**Task item**
Write out only the opening lines of the entries, through the line with "pointwise tube for".

[Task material]

import Summits.AtomisticToContinuum.Crystallization.Theorems.CoarseGrains.Negative.PredicateAPI
import Summits.AtomisticToContinuum.Crystallization.Theorems.FineGrains.Negative.LoadBearing
import Literature.MathematicalPhysics.StatisticalMechanics.LennardJonesClusters

/-!
# Line `Sketch` (crux `FineGrains`, stmt-AtomisticToContinuum-9330): the LineOne glue

Stub `stub_lineOneGlue` of the line skeleton (card tube-energy-gap-pigeonhole) — pure bookkeeping.

LineOne of the skeleton reads `CoarseGrains → FlatComparison → TubeRigidity → FineGrains`:

* `CoarseGrains` (route decl, crux stmt-9331, BY NAME): every large Lennard-Jones ground state has,
  for every radius `R`, a ball `B_R(c)` two-way `1/40`-matched with an admissible `Inner` hcp datum;
* `FlatComparison` (neighbour stub, appears here UNFOLDED as the second hypothesis): for a
  `δ`-separated ground state `x`, the sub-cluster `y = range x ∩ B_R(c)` is a `C R²`-almost-minimiser
  against injective competitors with at most as many particles in `B_{R-1}(c)`;
* `TubeRigidity` (neighbour stub, UNFOLDED as the third hypothesis): an `η R³`-almost-minimal
  `δ`-separated cluster in `B_R(c)` confined to the `1/40`-tube of an admissible `Inner` datum and
  two-way matched on `B_{R-1}(c)` contains an `ε`-fine `ρ`-ball `B_ρ(c') ⊆ B_{R-1}(c)`.

The glue (this file): given `(ρ, ε)`, take `δ` from `LennardJonesMinimalDistance_holds`, `(η, R₁)`
from `TubeRigidity`, `C` from `FlatComparison`, a radius `R ≥ max R₁ 1` with `|C|/η ≤ R` (so that
`C R² ≤ η R³`), and `N₀` from `CoarseGrains` at radius `R + 1`.  For a ground state `x` with
`N ≥ N₀` particles and its coarse datum `(c, t, A)`, enumerate `range x ∩ B_R(c)` injectively as `y`
(`exists_enum_inter_closedBall`, via `Finset.orderEmbOfFin`); the matching at radius `R + 1` gives the
pointwise tube for `y` and the two-way matching of `range y` on `B_{R-1}(c)` (a particle matching a
site within `R - 1` of `c` is within `R - 1 + 1/40 ≤ R` of `c`, hence a particle of `y`);
`FlatComparison` plus `C R² ≤ η R³` gives the almost-minimality; `TubeRigidity` then yields a fine ball
`B_ρ(c')` of `range y` with `dist c' c + ρ ≤ R - 1`, which is a fine ball of `range x` because every
particle of `x` within `ρ` of `c'` is within `R` of `c`.  All `[folklore]`; nothing here closes an item.
-/

noncomputable section

open Literature.MathematicalPhysics.StatisticalMechanics
open Summit.AtomisticToContinuum.Crystallization.Theorems.CoarseGrains.Negative.PredicateAPI
open Summit.AtomisticToContinuum.Crystallization.Theorems.FineGrains.Negative.LoadBearing
open Summit.AtomisticToContinuum.Crystallization.Theses

namespace Summit.AtomisticToContinuum.Crystallization.Theorems.ExcessDecayLiouvilleFineGrains

/-- Restriction of an injective configuration to a closed ball: `range x ∩ B_R(c)` has an injective
enumeration `y : Fin n → ℝ³` (order-embedding of the filtered index set, `Finset.orderEmbOfFin`).
[folklore] -/
theorem exists_enum_inter_closedBall {N : ℕ} {x : Fin N → E3} (hx : Function.Injective x) (c : E3)
    (R : ℝ) :
    ∃ (n : ℕ) (y : Fin n → E3), Function.Injective y ∧
      ∀ p : E3, p ∈ Set.range y ↔ p ∈ Set.range x ∧ dist p c ≤ R := by
  classical
  set S : Finset (Fin N) := Finset.univ.filter fun j => dist (x j) c ≤ R with hS
  refine ⟨S.card, fun k => x (S.orderEmbOfFin rfl k), hx.comp (S.orderEmbOfFin rfl).injective,
    fun p => ⟨?_, ?_⟩⟩
  · rintro ⟨k, rfl⟩
    have hk : S.orderEmbOfFin rfl k ∈ S := Finset.orderEmbOfFin_mem S rfl k
    exact ⟨⟨_, rfl⟩, (Finset.mem_filter.1 hk).2⟩
  · rintro ⟨⟨j, rfl⟩, hj⟩
    have hjS : j ∈ (S : Set (Fin N)) := by
      rw [Finset.mem_coe, hS, Finset.mem_filter]
      exact ⟨Finset.mem_univ _, hj⟩
    rw [← Finset.range_orderEmbOfFin S rfl] at hjS
    obtain ⟨k, hk⟩ := hjS
    exact ⟨k, congrArg x hk⟩

/-- **LineOne glue** (stub `stub_lineOneGlue` of line `Sketch`, crux `FineGrains`
stmt-AtomisticToContinuum-9330; bookkeeping).  From `CoarseGrains` (route decl BY NAME), the unfolded
statement of `FlatComparison` (hereditary `C R²`-slack of ground-state balls) and the unfolded
statement of `TubeRigidity` (an `η R³`-almost-minimal separated cluster in the `1/40`-tube of an
admissible `Inner` datum contains an `ε`-fine `ρ`-ball inside `B_{R-1}(c)`), every large
Lennard-Jones ground state has an `ε`-fine `ρ`-ball: `δ` from `LennardJonesMinimalDistance_holds`,
`R ≥ max R₁ 1` with `|C|/η ≤ R` (so `C R² ≤ η R³`), `N₀` from `CoarseGrains` at radius `R + 1`,
`y` = the enumeration of `range x ∩ B_R(c)`; the fine ball of `y` is a fine ball of `x` because
`dist c' c + ρ ≤ R - 1`. [folklore] -/
theorem stub_lineOneGlue :
    ExcessDecayLiouville.CoarseGrains →
    (∀ δ : ℝ, 0 < δ → ∃ C : ℝ, ∀ (N : ℕ) (x : Fin N → E3), IsGroundState lennardJones x →
      (∀ i j : Fin N, i ≠ j → δ ≤ dist (x i) (x j)) →
      ∀ (c : E3) (R : ℝ), 1 ≤ R → ∀ (n : ℕ) (y : Fin n → E3), Function.Injective y →
        (∀ p : E3, p ∈ Set.range y ↔ p ∈ Set.range x ∧ dist p c ≤ R) →
        ∀ (n' : ℕ) (y' : Fin n' → E3), n' ≤ n → Function.Injective y' →
          (∀ i : Fin n', dist (y' i) c ≤ R - 1) →
          interactionEnergy lennardJones y ≤ interactionEnergy lennardJones y' + C * R ^ 2) →
    (∀ ρ ε δ : ℝ, 0 < ρ → 0 < ε → 0 < δ → ∃ η : ℝ, 0 < η ∧ ∃ R₁ : ℝ, ∀ R : ℝ, R₁ ≤ R →
      ∀ (c : E3) (t : Fin 2 → E3) (A : E3 →L[ℝ] E3), Adm A → Inner t A →
      ∀ (n : ℕ) (y : Fin n → E3), Function.Injective y →
        (∀ i j : Fin n, i ≠ j → δ ≤ dist (y i) (y j)) →
        (∀ i : Fin n, dist (y i) c ≤ R) →
        (∀ i : Fin n, ∃ m : Fin 2, ∃ z ∈ Lam, dist (y i) (t m + A z) ≤ 1 / 40) →
        Near (Set.range y) c (R - 1) t A (1 / 40) →
        (∀ (n' : ℕ) (y' : Fin n' → E3), n' ≤ n → Function.Injective y' →
          (∀ i : Fin n', dist (y' i) c ≤ R - 1) →
          interactionEnergy lennardJones y ≤ interactionEnergy lennardJones y' + η * R ^ 3) →
        ∃ (c' : E3) (t' : Fin 2 → E3) (A' : E3 →L[ℝ] E3),
          Adm A' ∧ dist c' c + ρ ≤ R - 1 ∧ Near (Set.range y) c' ρ t' A' ε) →
    ∀ ρ ε : ℝ, 0 < ρ → 0 < ε → ∃ N₀ : ℕ, ∀ N : ℕ, N₀ ≤ N → ∀ x : Fin N → E3,
      IsGroundState lennardJones x → HasFineBall ρ ε x := by
  intro hCG hFlat hTube ρ ε hρ hε
  -- the constants: δ (minimal distance), (η, R₁) (tube rigidity), C (flat comparison), R, N₀
  obtain ⟨δ, hδ, hsep⟩ := LennardJonesMinimalDistance_holds
  obtain ⟨η, hη, R₁, hT⟩ := hTube ρ ε δ hρ hε hδ
  obtain ⟨C, hC⟩ := hFlat δ hδ
  obtain ⟨R, hR₁, h1R, hCη⟩ : ∃ R : ℝ, R₁ ≤ R ∧ 1 ≤ R ∧ |C| / η ≤ R :=
    ⟨max (max R₁ 1) (|C| / η), le_trans (le_max_left _ _) (le_max_left _ _),
      le_trans (le_max_right _ _) (le_max_left _ _), le_max_right _ _⟩
  have hCR : C * R ^ 2 ≤ η * R ^ 3 := by
    have h1 : |C| ≤ η * R := by
      have h := (div_le_iff₀ hη).1 hCη
      linarith
    have hR2 : 0 ≤ R ^ 2 := sq_nonneg R
    calc C * R ^ 2 ≤ |C| * R ^ 2 := mul_le_mul_of_nonneg_right (le_abs_self C) hR2
      _ ≤ (η * R) * R ^ 2 := mul_le_mul_of_nonneg_right h1 hR2
      _ = η * R ^ 3 := by ring
  obtain ⟨N₀, hN₀⟩ := (coarseGrains_iff.1 hCG) (R + 1) (by linarith)
  refine ⟨N₀, fun N hN x hx => ?_⟩
  -- the coarse datum of `x` at radius `R + 1` and the sub-cluster `y = range x ∩ B_R(c)`
  obtain ⟨c, t, A, hA, hI, hNear⟩ := hN₀ N hN x hx
  obtain ⟨n, y, hyinj, hrange⟩ := exists_enum_inter_closedBall hx.1 c R
  have hyi : ∀ i : Fin n, y i ∈ Set.range x ∧ dist (y i) c ≤ R :=
    fun i => (hrange (y i)).1 ⟨i, rfl⟩
  -- the hypotheses of `TubeRigidity` for `y`
  have hysep : ∀ i j : Fin n, i ≠ j → δ ≤ dist (y i) (y j) := by
    intro i j hij
    obtain ⟨⟨i', hi'⟩, -⟩ := hyi i
    obtain ⟨⟨j', hj'⟩, -⟩ := hyi j
    have hij' : i' ≠ j' := by
      intro h
      apply hij
      apply hyinj
      rw [← hi', ← hj', h]
    rw [← hi', ← hj']
    exact hsep N x hx i' j' hij'
  have hyball : ∀ i : Fin n, dist (y i) c ≤ R := fun i => (hyi i).2
  have hytube : ∀ i : Fin n, ∃ m : Fin 2, ∃ z ∈ Lam, dist (y i) (t m + A z) ≤ 1 / 40 := by
    intro i
    obtain ⟨hmem, hd⟩ := hyi i
    exact hNear.1 (y i) hmem (by linarith)
  have hyNear : Near (Set.range y) c (R - 1) t A (1 / 40) := by
    refine ⟨fun p hp hpc => ?_, fun m z hz hzc => ?_⟩
    · obtain ⟨hpx, -⟩ := (hrange p).1 hp
      exact hNear.1 p hpx (by linarith)
    · obtain ⟨p, hpx, hpz⟩ := hNear.2 m z hz (by linarith)
      refine ⟨p, (hrange p).2 ⟨hpx, ?_⟩, hpz⟩
      calc dist p c ≤ dist p (t m + A z) + dist (t m + A z) c := dist_triangle _ _ _
        _ ≤ 1 / 40 + (R - 1) := add_le_add hpz hzc
        _ ≤ R := by linarith
  have hymin : ∀ (n' : ℕ) (y' : Fin n' → E3), n' ≤ n → Function.Injective y' →
      (∀ i : Fin n', dist (y' i) c ≤ R - 1) →
      interactionEnergy lennardJones y ≤ interactionEnergy lennardJones y' + η * R ^ 3 := by
    intro n' y' hn' hy' hy'c
    have h := hC N x hx (hsep N x hx) c R h1R n y hyinj hrange n' y' hn' hy' hy'c
    linarith
  -- the fine ball of `y` inside `B_{R-1}(c)` is a fine ball of `x`
  obtain ⟨c', t', A', hA', hcc', hN'⟩ :=
    hT R hR₁ c t A hA hI n y hyinj hysep hyball hytube hyNear hymin
  refine ⟨c', t', A', hA', fun p hp hpc => ?_, fun m z hz hzc => ?_⟩
  · have hpc' : dist p c ≤ R :=
      calc dist p c ≤ dist p c' + dist c' c := dist_triangle _ _ _
        _ ≤ ρ + dist c' c := add_le_add hpc le_rfl
        _ ≤ R := by linarith
    exact hN'.1 p ((hrange p).2 ⟨hp, hpc'⟩) hpc
  · obtain ⟨p, hpy, hpz⟩ := hN'.2 m z hz hzc
    exact ⟨p, ((hrange p).1 hpy).1, hpz⟩

end Summit.AtomisticToContinuum.Crystallization.Theorems.ExcessDecayLiouvilleFineGrains

end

[/Task material]

**Task result**
import Summits.AtomisticToContinuum.Crystallization.Theorems.CoarseGrains.Negative.PredicateAPI
import Summits.AtomisticToContinuum.Crystallization.Theorems.FineGrains.Negative.LoadBearing
import Literature.MathematicalPhysics.StatisticalMechanics.LennardJonesClusters

/-!
# Line `Sketch` (crux `FineGrains`, stmt-AtomisticToContinuum-9330): the LineOne glue

Stub `stub_lineOneGlue` of the line skeleton (card tube-energy-gap-pigeonhole) — pure bookkeeping.

LineOne of the skeleton reads `CoarseGrains → FlatComparison → TubeRigidity → FineGrains`:

* `CoarseGrains` (route decl, crux stmt-9331, BY NAME): every large Lennard-Jones ground state has,
  for every radius `R`, a ball `B_R(c)` two-way `1/40`-matched with an admissible `Inner` hcp datum;
* `FlatComparison` (neighbour stub, appears here UNFOLDED as the second hypothesis): for a
  `δ`-separated ground state `x`, the sub-cluster `y = range x ∩ B_R(c)` is a `C R²`-almost-minimiser
  against injective competitors with at most as many particles in `B_{R-1}(c)`;
* `TubeRigidity` (neighbour stub, UNFOLDED as the third hypothesis): an `η R³`-almost-minimal
  `δ`-separated cluster in `B_R(c)` confined to the `1/40`-tube of an admissible `Inner` datum and
  two-way matched on `B_{R-1}(c)` contains an `ε`-fine `ρ`-ball `B_ρ(c') ⊆ B_{R-1}(c)`.

The glue (this file): given `(ρ, ε)`, take `δ` from `LennardJonesMinimalDistance_holds`, `(η, R₁)`
from `TubeRigidity`, `C` from `FlatComparison`, a radius `R ≥ max R₁ 1` with `|C|/η ≤ R` (so that
`C R² ≤ η R³`), and `N₀` from `CoarseGrains` at radius `R + 1`.  For a ground state `x` with
`N ≥ N₀` particles and its coarse datum `(c, t, A)`, enumerate `range x ∩ B_R(c)` injectively as `y`
(`exists_enum_inter_closedBall`, via `Finset.orderEmbOfFin`); the matching at radius `R + 1` gives the
pointwise tube for `y` and the two-way matching of `range y` on `B_{R-1}(c)` (a particle matching a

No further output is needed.